Blast from the Past
Step Back into Music History with the American Classical Orchestra
Bach, Beethoven, and Mozart have been immortalized as giants of music. Their work is so embedded in Western culture that by the time a child is old enough to walk, he or she can probably recognize a tune or two written by one these composers. So it may come as a surprise that the renditions most people are accustomed to are quite different from what the original composers had in mind. The American Classical Orchestra, however, invites visitors to hear familiar pieces of music in a whole new way.
The ACO is New York City's premier period instrument orchestra and is a leader in the original instrument movement worldwide, specializing in music composed from the seventeenth through nineteenth centuries. Using historical techniques and instruments, the orchestra strives to recreate the sounds as the composers would have known them. "This is not a reenactment," says ACO founder and artistic director Thomas C. Crawford. "If we didn't have this repertoire, it wouldn't be worth it."
The original instrument movement emerged in the 1960s and 1970s in Europe and has since gained an international recognition as prestigious music organizations around the world have come to appreciate its value. The movement rests on one seemingly basic observation. "These composers wrote for the instruments they had available to them," Crawford explains. "Mozart and Beethoven wrote for those sounds, and those sounds were created for those composers."
The violins, horns, woodwinds, and other instruments that make up today's orchestra existed in significantly different forms at the time of the great classical composers, and they produced noticeably different sounds. "Instruments evolved as people wanted larger and more virtuosic orchestras," Crawford says. "They added valves to the horns, for example, so they could play more chromatic and advanced music. But the consequence is that the instrument no longer has the hunting horn sound that Beethoven would have been familiar with."
Another innovation that has changed the sound of the orchestra is the materials used for violin strings. While modern violin strings are normally made of metal or synthetic materials, baroque and classical string instruments were made with gut, a material made from the natural fibers found in sheep intestines. As Crawford explains, "As much had been gained as was lost. With this music, a whole string section of violins strung with gut just works. The texture opens up--you never have to say that the violins are too loud. You could never play Stravinsky on these instruments. But with this music, it just sounds right."
Such a thing is not as easy to recreate as it sounds. "For the musicians, it's a huge transition. It requires purchasing an additional instrument and relearning techniques from the past," Crawford says. "Twenty years ago, we couldn't have done this--we didn't have the players. But little by little, we're acquiring players.
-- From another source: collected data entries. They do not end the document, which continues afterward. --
import Mathlib
import Summits.Ventures.PercRepro2.Defs
import Summits.Ventures.PercRepro2.Graph
import Summits.Ventures.PercRepro2.HullDefs

/-!
# The two-colour BHK rows (2C-1.3) and (2C-1.4) on the free fibre
(blind cell PercRepro2, night-4 g37, 2026-08-29; `proofs/NIGHT4-G37.md` §2)

On the free fibre (uniform 2-colouring `ζ : Config E`, red = `ζ e = true`, blue = the complement
`blue ζ`) let `U = {h ∉ H_l} = {h ∉ C_R(l) ∪ C_B(l)}` be the TWO-COLOUR avoidance of `h` by `l`
(`avoidBoth`); more generally `avoidRB l X Y = {C_R(l) ∩ X = ∅, C_B(l) ∩ Y = ∅}`.

* **(2C-1.4)** `CrossRow` — the two-colour cross-cluster statement: conditionally on `U`, increasing
  functionals of `C_R(l)` and of `C_R(h)` are NEGATIVELY correlated:
  `#{U, C_R(l) ∈ 𝒰, C_R(h) ∈ 𝒱} · #U ≤ #{U, C_R(l) ∈ 𝒰} · #{U, C_R(h) ∈ 𝒱}` for all up-sets
  `𝒰, 𝒱` of vertex sets.  Its one-colour ancestor is BHK06 Thm 1.4 (`bhk_cross_cluster`,
  conditioning on `h ∉ C_R(l)` only).
* **(2C-1.3)** `SameRow` — the two-colour same-cluster statement with avoided sets `X` (red) and
  `Y` (blue): conditionally on `avoidRB l X Y`, increasing functionals of `C_R(l)` are
  POSITIVELY correlated.  Its one-colour ancestor is BHK06 Thm 1.3 / van den Berg–Kahn
  (`Y = ∅`).  The row of record is the SAME set avoided in both colours, `X = Y = S`
  (`SameRow_all`): the census (mining/night-4/g37/, kit j327318 / j327347 / j327351) finds it
  violation-free on every connected graph with `n ≤ 6`, every `l` and every `S` with `|S| ≤ 3`
  (3,260 instances with a nonempty avoidance set, all pairs of principal up-sets), and the cross row
  (2C-1.4) violation-free on every connected graph with `n ≤ 7` and every `(l, h)` (16,722 instances
  at `n = 7`, 1,458 at `n = 6`; principal and 2-generated up-sets); the shape `X = Y` is sharp:
  `Y ⊊ X` (`|Y| = 1 < |X|`) has 232 violating pairs in 50 instances at `n = 6`, `X = ∅ ≠ Y` and
  disjoint `X, Y` already violate at `n = 5` (NIGHT4-G37.md §2).

Definitions only (the statements as counting inequalities, the colour-swap symmetry of `U` and of
the cluster counts of `h`, and the closures over all finite graphs).
-/

namespace Summit.Ventures.PercRepro2

namespace TwoColour

open Hull

variable {V : Type*} {E : Type*} [Fintype E] [DecidableEq E]

open scoped Classical

variable (ends : E → Sym2 V)

/-! ## The two-colour avoidance sets -/

/-- The two-colour avoidance `U = {h ∉ H_l} = {h ∉ C_R(l) ∪ C_B(l)}`. -/
noncomputable def avoidBoth (l h : V) : Finset (Config E) :=
  Finset.univ.filter fun ζ => h ∉ hull ends ζ l

/-- The general two-colour avoidance `{C_R(l) ∩ X = ∅, C_B(l) ∩ Y = ∅}`. -/
noncomputable def avoidRB (l : V) (X Y : Set V) : Finset (Config E) :=
  Finset.univ.filter fun ζ =>
    (∀ x ∈ X, x ∉ cluster ends ζ l) ∧ (∀ y ∈ Y, y ∉ cluster ends (blue ζ) l)

/-- Membership in `avoidBoth`. -/
lemma mem_avoidBoth {l h : V} {ζ : Config E} :
    ζ ∈ avoidBoth ends l h ↔ h ∉ hull ends ζ l := by
  simp [avoidBoth]

/-- Membership in `avoidRB`. -/
lemma mem_avoidRB {l : V} {X Y : Set V} {ζ : Config E} :
    ζ ∈ avoidRB ends l X Y ↔
      (∀ x ∈ X, x ∉ cluster ends ζ l) ∧ (∀ y ∈ Y, y ∉ cluster ends (blue ζ) l) := by
  simp [avoidRB]

/-- `U` is the general avoidance with `X = Y = {h}`. -/
lemma avoidBoth_eq_avoidRB (l h : V) : avoidBoth ends l h = avoidRB ends l {h} {h} := by
  ext ζ
  simp only [mem_avoidBoth, mem_avoidRB, Set.mem_singleton_iff, forall_eq, hull, Set.mem_union]
  tauto

/-- `U` is colour-symmetric: `ζ ∈ U ↔ blue ζ ∈ U`. -/
lemma blue_mem_avoidBoth_iff {l h : V} {ζ : Config E} :
    blue ζ ∈ avoidBoth ends l h ↔ ζ ∈ avoidBoth ends l h := by
  simp only [mem_avoidBoth, hull_blue]

/-! ## The rows -/

/-- **(2C-1.4)**, the two-colour cross-cluster row at `(l, h)`: for all up-sets `𝒰, 𝒱` of vertex
sets, `#{U, C_R(l) ∈ 𝒰, C_R(h) ∈ 𝒱} · #U ≤ #{U, C_R(l) ∈ 𝒰} · #{U, C_R(h) ∈ 𝒱}`. -/
def CrossRow (l h : V) : Prop :=
  ∀ 𝒰 𝒱 : Set (Set V), IsUpperSet 𝒰 → IsUpperSet 𝒱 →
    ((avoidBoth ends l h).filter fun ζ => cluster ends ζ l ∈ 𝒰 ∧ cluster ends ζ h ∈ 𝒱).card *
        (avoidBoth ends l h).card ≤
      ((avoidBoth ends l h).filter fun ζ => cluster ends ζ l ∈ 𝒰).card *
        ((avoidBoth ends l h).filter fun ζ => cluster ends ζ h ∈ 𝒱).card

/-- **(2C-1.3)**, the two-colour same-cluster row at `l` with the avoided sets `X` (red) and `Y`
(blue): for all up-sets `𝒰₁, 𝒰₂` of vertex sets,
`#{A, C_R(l) ∈ 𝒰₁ ∩ 𝒰₂} · #A ≥ #{A, C_R(l) ∈ 𝒰₁} · #{A, C_R(l) ∈ 𝒰₂}` with `A = avoidRB l X Y`. -/
def SameRow (l : V) (X Y : Set V) : Prop :=
  ∀ 𝒰₁ 𝒰₂ : Set (Set V), IsUpperSet 𝒰₁ → IsUpperSet 𝒰₂ →
    ((avoidRB ends l X Y).filter fun ζ => cluster ends ζ l ∈ 𝒰₁).card *
        ((avoidRB ends l X Y).filter fun ζ => cluster ends ζ l ∈ 𝒰₂).card ≤
      ((avoidRB ends l X Y).filter fun ζ => cluster ends ζ l ∈ 𝒰₁ ∧ cluster ends ζ l ∈ 𝒰₂).card *
        (avoidRB ends l X Y).card

/-- The principal instance of (2C-1.4): `#{U, o ∈ C_R(l), b ∈ C_R(h)} · #U ≤ #{U, o ∈ C_R(l)} · #{U, b ∈ C_R(h)}`. -/
theorem crossRow_principal {l h : V} (hc : CrossRow ends l h) (o b : V) :
    ((avoidBoth ends l h).filter fun ζ => o ∈ cluster ends ζ l ∧ b ∈ cluster ends ζ h).card *
        (avoidBoth ends l h).card ≤
      ((avoidBoth ends l h).filter fun ζ => o ∈ cluster ends ζ l).card *
        ((avoidBoth ends l h).filter fun ζ => b ∈ cluster ends ζ h).card :=
  hc {S | o ∈ S} {S | b ∈ S} (fun _ _ hST ho => hST ho) (fun _ _ hST hb => hST hb)

/-! ## The colour swap on the counts of `h` -/

/-- The colour swap is a bijection of `U` exchanging the two clusters of `h`:
`#{U, C_R(h) ∈ 𝒱} = #{U, C_B(h) ∈ 𝒱}`. -/
theorem card_filter_cluster_h_blue (l h : V) (𝒱 : Set (Set V)) :
    ((avoidBoth ends l h).filter fun ζ => cluster ends ζ h ∈ 𝒱).card =
      ((avoidBoth ends l h).filter fun ζ => cluster ends (blue ζ) h ∈ 𝒱).card := by
  refine Finset.card_bij (fun ζ _ => blue ζ) ?_ ?_ ?_
  · intro ζ hζ
    simp only [Finset.mem_filter] at hζ ⊢
    exact ⟨(blue_mem_avoidBoth_iff ends).2 hζ.1, by simpa [blue_blue] using hζ.2⟩
  · intro ζ₁ _ ζ₂ _ h
    have := congrArg blue h
    simpa [blue_blue] using this
  · intro η hη
    simp only [Finset.mem_filter] at hη
    refine ⟨blue η, ?_, blue_blue η⟩
    simp only [Finset.mem_filter]
    exact ⟨(blue_mem_avoidBoth_iff ends).2 hη.1, by simpa [blue_blue] using hη.2⟩

/-! ## Closures over all finite graphs -/

/-- Row (2C-1.4) over all finite graphs and all pairs `l ≠ h`. -/
def CrossRow_all : Prop :=
  ∀ (V E : Type) [Fintype V] [DecidableEq V] [Fintype E] [DecidableEq E] (ends : E → Sym2 V)
    (l h : V), l ≠ h → CrossRow ends l h

/-- Row (2C-1.3) over all finite graphs, all `l` and all sets `S ∌ l` avoided in both colours. -/
def SameRow_all : Prop :=
  ∀ (V E : Type) [Fintype V] [DecidableEq V] [Fintype E] [DecidableEq E] (ends : E → Sym2 V)
    (l : V) (S : Set V), l ∉ S → SameRow ends l S S

/-! ## Symmetries of the cross row -/

/-- The two-colour avoidance is symmetric in `l` and `h`: `h ∉ H_l ↔ l ∉ H_h`. -/
lemma avoidBoth_comm (l h : V) : avoidBoth ends l h = avoidBoth ends h l := by
  ext ζ
  simp only [mem_avoidBoth, hull, Set.mem_union, mem_cluster]
  constructor
  · intro h' hc
    exact h' (hc.elim (fun c => Or.inl (conn_symm c)) (fun c => Or.inr (conn_symm c)))
  · intro h' hc
    exact h' (hc.elim (fun c => Or.inl (conn_symm c)) (fun c => Or.inr (conn_symm c)))

/-- The colour swap is a bijection of `U` turning both red clusters into the blue ones:
`#{U, C_R(l) ∈ 𝒰, C_R(h) ∈ 𝒱} = #{U, C_B(l) ∈ 𝒰, C_B(h) ∈ 𝒱}` (and the same with one of the two
conditions dropped, `card_filter_cluster_h_blue`). -/
theorem card_filter_clusters_blue (l h : V) (𝒰 𝒱 : Set (Set V)) :
    ((avoidBoth ends l h).filter fun ζ => cluster ends ζ l ∈ 𝒰 ∧ cluster ends ζ h ∈ 𝒱).card =
      ((avoidBoth ends l h).filter fun ζ =>
        cluster ends (blue ζ) l ∈ 𝒰 ∧ cluster ends (blue ζ) h ∈ 𝒱).card := by
  refine Finset.card_bij (fun ζ _ => blue ζ) ?_ ?_ ?_
  · intro ζ hζ
    simp only [Finset.mem_filter] at hζ ⊢
    exact ⟨(blue_mem_avoidBoth_iff ends).2 hζ.1, by simpa [blue_blue] using hζ.2⟩
  · intro ζ₁ _ ζ₂ _ h
    have := congrArg blue h
    simpa [blue_blue] using this
  · intro η hη
    simp only [Finset.mem_filter] at hη
    refine ⟨blue η, ?_, blue_blue η⟩
    simp only [Finset.mem_filter]
    exact ⟨(blue_mem_avoidBoth_iff ends).2 hη.1, by simpa [blue_blue] using hη.2⟩

/-- **The cross row in blue**: under `CrossRow`, the blue clusters of `l` and `h` are negatively
correlated on `U` as well. -/
theorem crossRow_blue {l h : V} (hc : CrossRow ends l h) (𝒰 𝒱 : Set (Set V))
    (h𝒰 : IsUpperSet 𝒰) (h𝒱 : IsUpperSet 𝒱) :
    ((avoidBoth ends l h).filter fun ζ =>
        cluster ends (blue ζ) l ∈ 𝒰 ∧ cluster ends (blue ζ) h ∈ 𝒱).card *
        (avoidBoth ends l h).card ≤
      ((avoidBoth ends l h).filter fun ζ => cluster ends (blue ζ) l ∈ 𝒰).card *
        ((avoidBoth ends l h).filter fun ζ => cluster ends (blue ζ) h ∈ 𝒱).card := by
  have key := hc 𝒰 𝒱 h𝒰 h𝒱
  rw [card_filter_clusters_blue, card_filter_cluster_h_blue] at key
  -- the count of `l` alone: the swap again
  have hl : ((avoidBoth ends l h).filter fun ζ => cluster ends ζ l ∈ 𝒰).card =
      ((avoidBoth ends l h).filter fun ζ => cluster ends (blue ζ) l ∈ 𝒰).card := by
    rw [avoidBoth_comm]
    exact card_filter_cluster_h_blue ends h l 𝒰
  rw [hl] at key
  exact key

/-! ## The degenerate cases -/

/-- An edge `l – h` empties the two-colour avoidance (it is red or blue). -/
lemma avoidBoth_eq_empty_of_edge {l h : V} {e : E} (he : ends e = s(l, h)) :
    avoidBoth ends l h = ∅ := by
  ext ζ
  simp only [mem_avoidBoth, Finset.notMem_empty, iff_false, not_not, hull, Set.mem_union,
    mem_cluster]
  by_cases hl : l = h
  · subst hl; exact Or.inl (conn_refl _ _ _)
  · cases hζ : ζ e
    · right
      exact (adj_of_edge (ω := blue ζ) hl (by simp [blue, hζ]) he).reachable
    · left
      exact (adj_of_edge (ω := ζ) hl hζ he).reachable

/-- **The cross row is vacuous across an edge `l – h`.** -/
theorem crossRow_of_edge {l h : V} {e : E} (he : ends e = s(l, h)) : CrossRow ends l h := by
  intro 𝒰 𝒱 _ _
  simp [avoidBoth_eq_empty_of_edge ends he]

/-- **The same row is vacuous when `S` contains a neighbour of `l`.** -/
theorem sameRow_of_edge {l : V} {S : Set V} {h : V} (hS : h ∈ S) {e : E} (he : ends e = s(l, h)) :
    SameRow ends l S S := by
  intro 𝒰₁ 𝒰₂ _ _
  have hA : avoidRB ends l S S = ∅ := by
    ext ζ
    have := avoidBoth_eq_empty_of_edge ends he
    rw [avoidBoth_eq_avoidRB] at this
    simp only [mem_avoidRB, Finset.notMem_empty, iff_false, not_and]
    intro hR hB
    have hζ : ζ ∈ avoidRB ends l {h} {h} := by
      rw [mem_avoidRB]
      exact ⟨fun x hx => hx ▸ hR h hS, fun y hy => hy ▸ hB h hS⟩
    rw [this] at hζ
    exact Finset.notMem_empty _ hζ
  simp [hA]

/-- In the principal instance with the same vertex on both sides the joint count vanishes: on `U`,
`o ∈ C_R(l)` and `o ∈ C_R(h)` would put `h` into `C_R(l)`. -/
lemma card_filter_same_vertex (l h o : V) :
    ((avoidBoth ends l h).filter fun ζ => o ∈ cluster ends ζ l ∧ o ∈ cluster ends ζ h).card = 0 := by
  rw [Finset.card_eq_zero, Finset.filter_eq_empty_iff]
  intro ζ hζ ⟨hol, hoh⟩
  rw [mem_avoidBoth] at hζ
  exact hζ (Or.inl (conn_trans hol (conn_symm hoh)))

end TwoColour

end Summit.Ventures.PercRepro2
It's related to work--as the movement has grown, there are more opportunities for these musicians. Universities and schools around the world are beginning to offer this as a course of study."
Devoted fans and newcomers alike can find something new to enjoy at one of ACO's performances. "In the end, the most rewarding part is when we have a collective experience. When you find it, you can tell--it's about hearing something beautiful."